DE4210068A1 - Fluid bed reactor for coal-burning has return pipe for particles and gas - with additional gases introduced via jets close to return pipe outlet to coal combustion chamber - Google Patents

Abstract

A fluid bed reactor to burn coal has an elongated, vertical reactor chamber, and a separator at the upper end of the reactor cavity to separate solid and gaseous substances. A pipe returns separated solid substances to the lower end of the reactor chamber and a feeder introduces fresh coal to the return pipe. An inlet pipe introduces a gaseous medium in the vicinity of the return pipe outlet. The novelty is that the inlet for (33, 34) for the gaseous medium (5, 37) has at least two jets (36, 30, 31) separated by a given distance (29) and directed into the reaction chamber (1) in the return pipe (8) in a horizontal plane (27, 28) below the upper third (23) of the length (L) of the cross section (22) of the return pipe outlet (6, 7, 8) and of which at least one (31) subtends an acute angle (32) with the outlet (22) adjacent to the reactor chamber (1) wall (39). USE/ADVANTAGE - The assembly burns coal. The simple arrangemtn further improves the degree of combustion of solid particles.

Description

The invention relates to a fluidized bed reactor for burning Coal that has a high, elongated, vertical reaction space. A separator is in ver with the upper end of the reaction space binding, usually a cyclone separator, which is intended to the substances discharged at the upper end of the reaction space, namely to separate the solid and gaseous components. While the gaseous components, such as flue gases, over the separator are continued, the fixed Be components returned to the reaction chamber. These fixed Components contain ashes and also parts of incomplete burned coal and inert materials such as B. sand, the over Licher are additionally present in the reaction space. The The separated solid substances are returned via a return line starting from the lower end of the separator under one Angle returned at an angle to the lower end of the reaction space is.
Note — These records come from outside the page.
import Mathlib
import HarnessLib
import Summits.HubbardSuperconductivity.HubbardSuperconductivity.Theorems.KLProgrammeKLRegimeEnginePairTransferStep7AnalyticResolvedConvWPinnedAll
import Summits.HubbardSuperconductivity.HubbardSuperconductivity.Theorems.KLProgrammeKLRegimeEnginePairTransferStep7AnalyticResolvedConvWD

/-!
# Route `KLProgramme` — ENGINE item stmt-HubbardSuperconductivity-20437 `KLRegimeEngineV17F2`, class #5 rev 3 — «88b» THE PINNED PAIR (KNOWN-RISK #3 / located-risk #9):
# producer `pairTransferStep7_of_analytic_resolved_convWD_pinned_all` = `pairTransferStep7_of_analytic_resolved_convWD_all` (the `(x,y)`-difference channel's PH masses discharged as transfer profiles) over the pinned-pair spine
# (cell gate-hubbard-kl, seat hubbard-kl-k3c1-p1 g17; CLASS5-RESOLVED-STEP.md §17)

WHY.  The pinned-pair spine (…Step7AnalyticResolvedConvKPinnedAll) carries, per pair, two extra GUARDED rows — for `1 ≤ n`, `j′ = n+1` and inside the forward windows the SIGNED
direct/crossed `D`-sums in the five-slot scalar form `(Klam U)²·(z·4^{−(n+1)} + h·4^{−(n_β−n)} + w·2⁻ⁿ + l·L⁻¹ + t·min)` (nonneg binders `zD hD wD lD tD zX hX wX lX tX`) — and in `Ran`
the guarded `if [pinned ∧ window] then FIVE-SLOT/((Λₙ−Λₙ₊₁)(βL²)⁻³) else M4²·WD` in place of `M4²·WD₁`, `M4²·WD₂`.  THIS FILE is `pairTransferStep7_of_analytic_resolved_convWD_all` (p660709, S10) re-keyed on that spine: statement =
the parent's with the ten binders, the nonnegativity + two pinned rows and the guarded `Ran` entries threaded verbatim; proof = the parent's text (the pinned rows pass through).
Plumbing; nothing about the model's sizes is asserted; nothing asserts (X).3, (c), K3 or superconductivity.  0 kit · 0 lit.
-/

noncomputable section

namespace Summit.HubbardSuperconductivity.HubbardSuperconductivity.Theorems.KLRegimeSplit

set_option linter.dupNamespace false -- summit = problem name (single-conjunct summit), D-0017

open Finset Matrix Set Literature.MathematicalPhysics.QuantumLattice Literature.Probability.LatticeModels GrassmannAlgebra
open Literature.MathematicalPhysics.QuantumLattice.FermiRG
open Summit.HubbardSuperconductivity.HubbardSuperconductivity.Theorems.KLProgrammeCooperResummation
open Summit.HubbardSuperconductivity.HubbardSuperconductivity.Theorems.KLProgrammeLegKernels
open Summit.HubbardSuperconductivity.HubbardSuperconductivity.Theorems.TwoPointAssembly
open Summit.HubbardSuperconductivity.HubbardSuperconductivity.Theorems.DispersionFlow
open Summit.HubbardSuperconductivity.HubbardSuperconductivity.Theorems.KLRegimeWick
open Summit.HubbardSuperconductivity.HubbardSuperconductivity.Theorems.EngineV8

section ProducerAll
The entry is made for furnaces with a circulating fluidized bed of, for example, poorly flammable or non-inflatable or non-pumped solid fuels usually in the return line tion of the separator. Here is the fresh fuel with the ashes or the unburned solid constituents of the coal and the Inert material mixed. Mixing with the separators healing solid residues of combustion and inert matter The difficult to handle fresh fuel is preheated  and can be better supplied to the reaction space. Next this possibility of entry of difficult to handle burning There are substances in the reaction chamber of the fluidized bed combustion also other entry devices for the coal, for example wise lead directly into the reaction space.

In addition to the quality of the mixing of the solid combustion residues, Inert materials and the fresh fuel is also of of great importance is the entry of the mixed substances in the reaction space itself. The decisive factor here is the type of ver division over the cross section of the reaction space when the substances in the reaction space are entered. To achieve a better one Distribution and also fragmentation therefore have so-called "ski jumps" built into the cross section with which the return line in Reaction space opens. Some of these ski jumps also show plowshare-like ridges that break up the flow of materials, before it falls into the reaction space. The mechanical on this Partitioning of the substance to be supplied to the combustion which can be achieved in this way However, stromes is not perfect.

In addition to the ski jumps and footbridges, it is also known in the cross cut where the return line opens into the reaction chamber, nozzles attach, with the help of a gaseous medium in the material flow is blown in and the moment it enters the reaction space divides. For example, US Pat. No. 4,311,670 is a device known, with the help of air is blown into the cross section, where the return line opens into the reaction space. By blowing the  Air will mix the fresh fuel, e.g. B. the coal, and the recycled solid components of the combustion improved (cf. op. cit. col. 9, lines 27-32; col. 12, lines 6-19 and col. 38-41). The known device already gives an indication that It is important to restore the solid healing components of the Mix the combustion with the fresh fuel intimately before the substances are introduced into the reaction space. If not enough gender mixing it can happen that the heavier Be components when entering the reaction space on the floor of the same sink down and thereby the complete implementation by the Ver Burning is largely lost.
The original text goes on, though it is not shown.